Close to 80 million people in the U.S. suffer from high blood pressure. High blood pressure puts considerable strain on the heart and can cause damage to the eyes, kidneys, brain and other organs in the body.
Not surprising – considering the theme of the other articles in this series – those people and societies that consume a whole-food plant-based diet consistently experience blood pressures in the normal range. Numerous examples are presented by the author that support this finding. Studies, in fact, have proven conclusively that diet is the No. 1 culprit. Quoting Dr. Greger:
“High blood pressure appears to be a choice. You can continue eating the artery-busting Western diet, or you can choose to take off the pressure. The truth is that eliminating humanity’s primary risk factor for death may be simple. No drugs, no scalpels. Just forks.”
Dr. Greger feels that the two most important dietary factors are eating too much salt and not eating enough fruit. A healthful diet, consisting of lots of fruits and vegetables provides all the salt you need. Additional salt, from processed foods and saltshakers, contributes to water retention, which leads to hypertension.
The American Heart Association recommends less than 1,500 mg of sodium daily, which is about three-quarters of a teaspoon of salt. Most Americans consume twice that amount. Reducing excess salt could reduce blood pressure and dramatically reduce deaths from strokes and heart attacks.
“Malignant hypertension” is extremely high blood pressure that can cause organ damage. A study as far back as the 1940s showed that patients with malignant hypertension (240/150), which causes eye bleeding, kidney shut down and heart failure, was brought down to normal levels (105/80) though salt reduction and a plant-based diet.
The Food Industry
The trillion-dollar processed food industry is clearly a villain in all this. They typically add very inexpensive salt to meat, for example. This causes the meat to absorb water which increases its weight. We all know that meat is sold by the pound. And, since salt can add as much as 20 percent more weight, it can also bring in 20 percent more profit.
Dr. Greger poses a quiz in this chapter, which I failed. He asked, “Which has been reported to contain the most sodium: a serving of beef, a serving of baked all-natural chicken, a large McDonald’s French fries, or a serving of salted pretzels?” Answer: The chicken!
Products labeled “100 percent natural chicken,” for example, are often injected with salt water to artificially increase their weight. According to Consumer Reports, some supermarkets are selling chicken so pumped up with salt, they contain 840 mg of sodium per serving. That’s more than a day’s worth of sodium in one chicken breast. Buyer beware!
And, while chicken is one of the worst salt offenders, there are other foods that contribute to the salt overload. One slice of pizza, for example, may contain half your recommended daily sodium limit.
Kicking the Salt Habit
Reducing salt intake is relatively easy. By cutting back on high-salt foods, and retiring your saltshaker, studies have shown your taste buds readjust to your new diet, and foods begin to taste good again. Dr. Greger says that the same is true for sugar and fats. But cutting back on these dangerous foods, your taste buds acclimate to your new diet, taste receptors in your mouth readjust, and food that initially tastes bland, begins to taste good again. It takes some discipline and a little time, but it works.

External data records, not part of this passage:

/-!
# Fidelity-rescaled observables of a truncated state: the exact one-step decomposition behind the
  MPS ‘rescaling’ heuristic, and the published estimators it is compared with

Topic `Literature/Computability/QuantumComplexity` (pub-qadeq lane, CLAIMS E-21 / S-6: the
Quantinuum H2 7×8 digital-Ising experiment [cite: HaghshenasEtAl2026] and its refereed classical
challenger [cite: MandraEtAl2026], whose method is an MPS simulation at bond dimension χ ≤ 4096 whose
observables are RESCALED by a power of the running truncation fidelity). Companion of
`TruncatedStateFidelity.lean` (same vocabulary: `braket`, `superpose`, `keptWeight`,
`discardedWeight`, `truncUnit`).

HONEST FRAMING: instance-level adjudication of specific advantage claims; no claim about BQP vs BPP
or the summit. Nothing in this file says that the rescaling heuristic is accurate for any circuit;
it proves the exact ONE-STEP identity the heuristic's authors give as its justification, proves the
vanishing of the cross term they assert for one-sided observables, and fixes the published
multi-step ESTIMATORS as real-valued definitions so that a lane report can name them. Whether those
estimators track the exact values over many steps is an empirical question (E21-SPEC §8(d)).

## Setting and sources

As in `TruncatedStateFidelity.lean`: an orthonormal family `w : κ → (ι → ℂ)` (the Schmidt vectors
across the bond being truncated), coefficients `c`, the state `ψ = Σₖ cₖ wₖ`, its kept part
`φ_K = Σ_{k∈K} cₖ wₖ`, discarded part `χ_K = Σ_{k∉K} cₖ wₖ = ψ − φ_K`, kept weight `p_K`, and the
renormalised truncation `φ̂_K = φ_K/√p_K`. An observable is a matrix `O : Matrix ι ι ℂ` acting by
`Matrix.mulVec`; `obsForm O u v = ⟨u|O|v⟩`.

[cite: MandraEtAl2026, §III eq. (7)] writes one truncation step as
`U|ψ_MPS(i−1)⟩ = √f(i) |ψ_MPS(i)⟩ + √(1 − f(i)) |ψ_⊥(i)⟩`, `⟨ψ_MPS(i)|ψ_⊥(i)⟩ = 0` — in the present
vocabulary `ψ = √p_K · φ̂_K + χ_K` with `f(i) = p_K` (`overlapSq_truncUnit`) — and states: “the
orthogonality of the singular vectors implies that ⟨ψ_⊥(i)|O|ψ_MPS(i)⟩ = 0. This property holds for
any single site observable or, more generally, any observable localized within a region where the
MPS has been returned to its canonical form. Therefore, the approximation in Eq. (6)
[`⟨ψ|Z_tot(s)|ψ⟩ ≈ F_MPS(s)⟨ψ_MPS|Z_tot(s)|ψ_MPS⟩`] amounts to neglecting the contribution from
|ψ_⊥(i)⟩ … under the assumption that ⟨ψ_⊥|Z_tot|ψ_⊥⟩ ≈ 0” (p. 5), with
`F_MPS(s) = Π_{i ≤ s} f_MPS(i)` (p. 4) and, for the order parameter, the modified rule
`⟨Z²_tot⟩_γ = ⟨Z²_tot⟩_MPS · F_MPS^{γ(n,χ)}` [cite: MandraEtAl2026, eq. (9)]. The primary's own
estimator is zero-truncation extrapolation: “an estimate of the associated simulation fidelity F(χ)
can be made by multiplying together the individual fidelities associated with every compression
step … we perform a linear extrapolation using the three largest bond dimensions available” to
`F → 1` [cite: HaghshenasEtAl2026, Methods §C].

## Contents (all proved; 0 named facts)

* `obsForm`, `obsForm_superpose_superpose` — bilinear expansion of `⟨Σ_A aₖwₖ|O|Σ_B bₗw'ₗ⟩`.
* `obsForm_add_add` — `⟨φ+χ|O|φ+χ⟩ = ⟨φ|O|φ⟩ + ⟨χ|O|χ⟩ + ⟨φ|O|χ⟩ + ⟨χ|O|φ⟩`.
* `obsForm_kept_discarded_eq_zero` — if `O` has no matrix elements from kept to discarded family
  members, the cross term `⟨φ_K|O|χ_K⟩` vanishes (and symmetrically).
* `obsForm_univ_eq_kept_add_discarded` — **the exact one-step identity**:
  `⟨ψ|O|ψ⟩ = ⟨φ_K|O|φ_K⟩ + ⟨χ_K|O|χ_K⟩` under that hypothesis [cite: MandraEtAl2026, eq. (7) and the
  sentence after it]; `obsForm_univ_eq_keptWeight_mul_add` — the same with the renormalised state:
  `⟨ψ|O|ψ⟩ = p_K · ⟨φ̂_K|O|φ̂_K⟩ + ⟨χ_K|O|χ_K⟩`, i.e. ‘exact = fidelity × (MPS value) + discarded
  term’, which is eq. (6) with its neglected term written out, and the comparison estimator
  `F·⟨O⟩_MPS + (1−F)·⟨O⟩_⊥` of [cite: MandraEtAl2026, Fig. 7] since `‖χ_K‖² = 1 − p_K`.
* Diagonal observables (`O = diagonal h`, e.g. `Z_tot`, `Z²_tot` in the computational basis):
  `obsForm_diagonal_self` (`⟨v|diag h|v⟩ = Σᵢ ‖vᵢ‖² hᵢ`), `discarded_expect_mem_Icc` (the discarded
  term of a nonnegative `h ≤ R` lies in `[0, R·ε_K]`), and the **one-step sandwich**
  `expect_mem_Icc_keptWeight_mul` (ONE theorem, stated as a conjunction of the two inequalities):
  for `0 ≤ hᵢ ≤ R`, `p_K·⟨h⟩_{φ̂_K} ≤ ⟨h⟩_ψ ≤ p_K·⟨h⟩_{φ̂_K} + R·ε_K` — the fidelity-rescaled value
  is a LOWER bound and errs by at most `R ×` the discarded weight (this is the content of
  ‘neglecting ⟨ψ_⊥|O|ψ_⊥⟩’ for a positive bounded observable; ours to state, immediate from the
  identity — an immediate corollary stated here, not printed in the source).
* `oneSided M` — the observable `𝟙 ⊗ M` acting on the second factor of `ι = α × β`
  (`oneSided_eq_kronecker`: it is Mathlib's `1 ⊗ₖ M`); `obsForm_oneSided_prodFamily` — for product
  family members `wₖ = Lₖ ⊗ Rₖ`, `⟨wₖ|𝟙⊗M|wₗ⟩ = ⟨Lₖ|Lₗ⟩ · ⟨Rₖ|M|Rₗ⟩`; hence
  `obsForm_oneSided_prodFamily_eq_zero` — with the LEFT factors orthonormal (Schmidt vectors) every
  `k ≠ l` matrix element vanishes: the ‘orthogonality of the singular vectors’ claim of
  [cite: MandraEtAl2026, p. 5], PROVED, so the identity above applies to every one-sided observable
  and every kept set `K` (`obsForm_univ_eq_kept_add_discarded_oneSided`).
* Published multi-step estimators as DEFINITIONS (real-valued; no claim of accuracy):
  `fidelityProduct f s = Π_{i<s} f i` [cite: MandraEtAl2026, p. 4 (F_MPS)] = [cite: HaghshenasEtAl2026,
  Methods §C (F(χ))] with `fidelityProduct_mem_Icc` / `fidelityProduct_succ_le`;
  `rescaledEstimate O F γ = O · F^γ` [cite: MandraEtAl2026, eq. (9); γ = 1 is eq. (6)] with
  `rescaledEstimate_one_fidelity`; `lsqAtOne F O` — the least-squares line through the points
  `(Fⱼ, Oⱼ)` evaluated at `F = 1` [cite: HaghshenasEtAl2026, Methods §C (ZTE)] with
  `lsqAtOne_of_linear`: on exactly linear data `Oⱼ = a + b Fⱼ` (non-degenerate abscissae) it
  returns `a + b` — the defining property of the extrapolation.

## References

* [MandraEtAl2026] S. Mandrà, B. Ware, N. Astrakhantsev, S. V. Isakov, B. Villalonga, T. Westerhout,
  K. Kechedzhi et al., *A Heuristic for Matrix Product State Simulation of Out-of-Equilibrium
  Dynamics of Two-Dimensional Quantum Spin Systems*, PRX Quantum (2026),
  doi:10.1103/qq2m-v44w = arXiv:2511.23438v2: eq. (5)–(7) and the paragraph after (7) (p. 4–5),
  eq. (9) (p. 6), Fig. 7 caption (p. 5). Read via `lit read arxiv:2511.23438` (pp. 1–9).
* [HaghshenasEtAl2026] R. Haghshenas, E. Chertkov, M. Mills, W. Kadow, S.-H. Lin et al., *Digital
  quantum magnetism on a trapped-ion quantum computer*, Nature 653, 56–62 (2026),
  doi:10.1038/s41586-026-10445-3 = arXiv:2503.20870v3: Methods §C ‘Zero truncation extrapolation
  of MPS data’ (p. 8). Read via `lit read arxiv:2503.20870` (pp. 1–9, 37–38).
* [Xiang2023] for the truncation vocabulary, see `TruncatedStateFidelity.lean`.
-/

noncomputable section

Whole grains have been shown to provide a significant benefit in lowering blood pressure, similar to the benefit from taking blood pressure-reducing drugs, but without the side effects. The best whole grains to add to your diet are foods like oats, whole wheat and brown rice.
The DASH Diet
The Dietary Approaches to Stop Hypertension (Dash) diet recommends fruits, vegetables, low-fat dairy and some meat. The intent of this diet is to move individuals in the direction of a plant-based diet, but to include some animal products to make them palatable to non-vegetarians. The DASH diet has been shown to help bring down blood pressure, but experts agree, the vegetarian diet is better at achieving lower hypertension goals.
Other Foods and Activities
Ground flaxseeds, hibiscus tea and nitrate-rich vegetables can also help to reduce blood pressure.
A study reported in The Journal of Hypertension (yes there is such a publication) reports that ground flaxseed “induced one of the most potent blood-pressure-lowering effects ever achieved by a dietary intervention.”
Both raw and cooked vegetables can also help, but raw vegetables seem to be more protective. Also beneficial, but less so, are beans, split peas, chickpeas, lentils, and watermelon.
Dr. Greger also reports on the benefits of nitrous oxide (NO), which helps relax the muscle fibers in your arteries. NO can come from antioxidant-rich plant foods that are rich in nitrates. Beets and beet juice, for example, are rich in nitrates. Greger also lists the top-10 food sources for nitrates, with Arugula taking the prize for the top spot.
And don’t forget exercise, particularly endurance exercise. When combined with good diet choices endurance exercise can help to reduce blood pressure.
High blood pressure has become an epidemic in most developed countries, particularly in the U.S. It has become the No. 1 risk factor for death according to a major comprehensive study. The western diet with excessive salt and the food industry are significant contributing factors. Reducing salt intake, increasing whole grains, fruits, vegetables and increasing endurance exercise all help to reduce blood pressure and greatly improve quality of life.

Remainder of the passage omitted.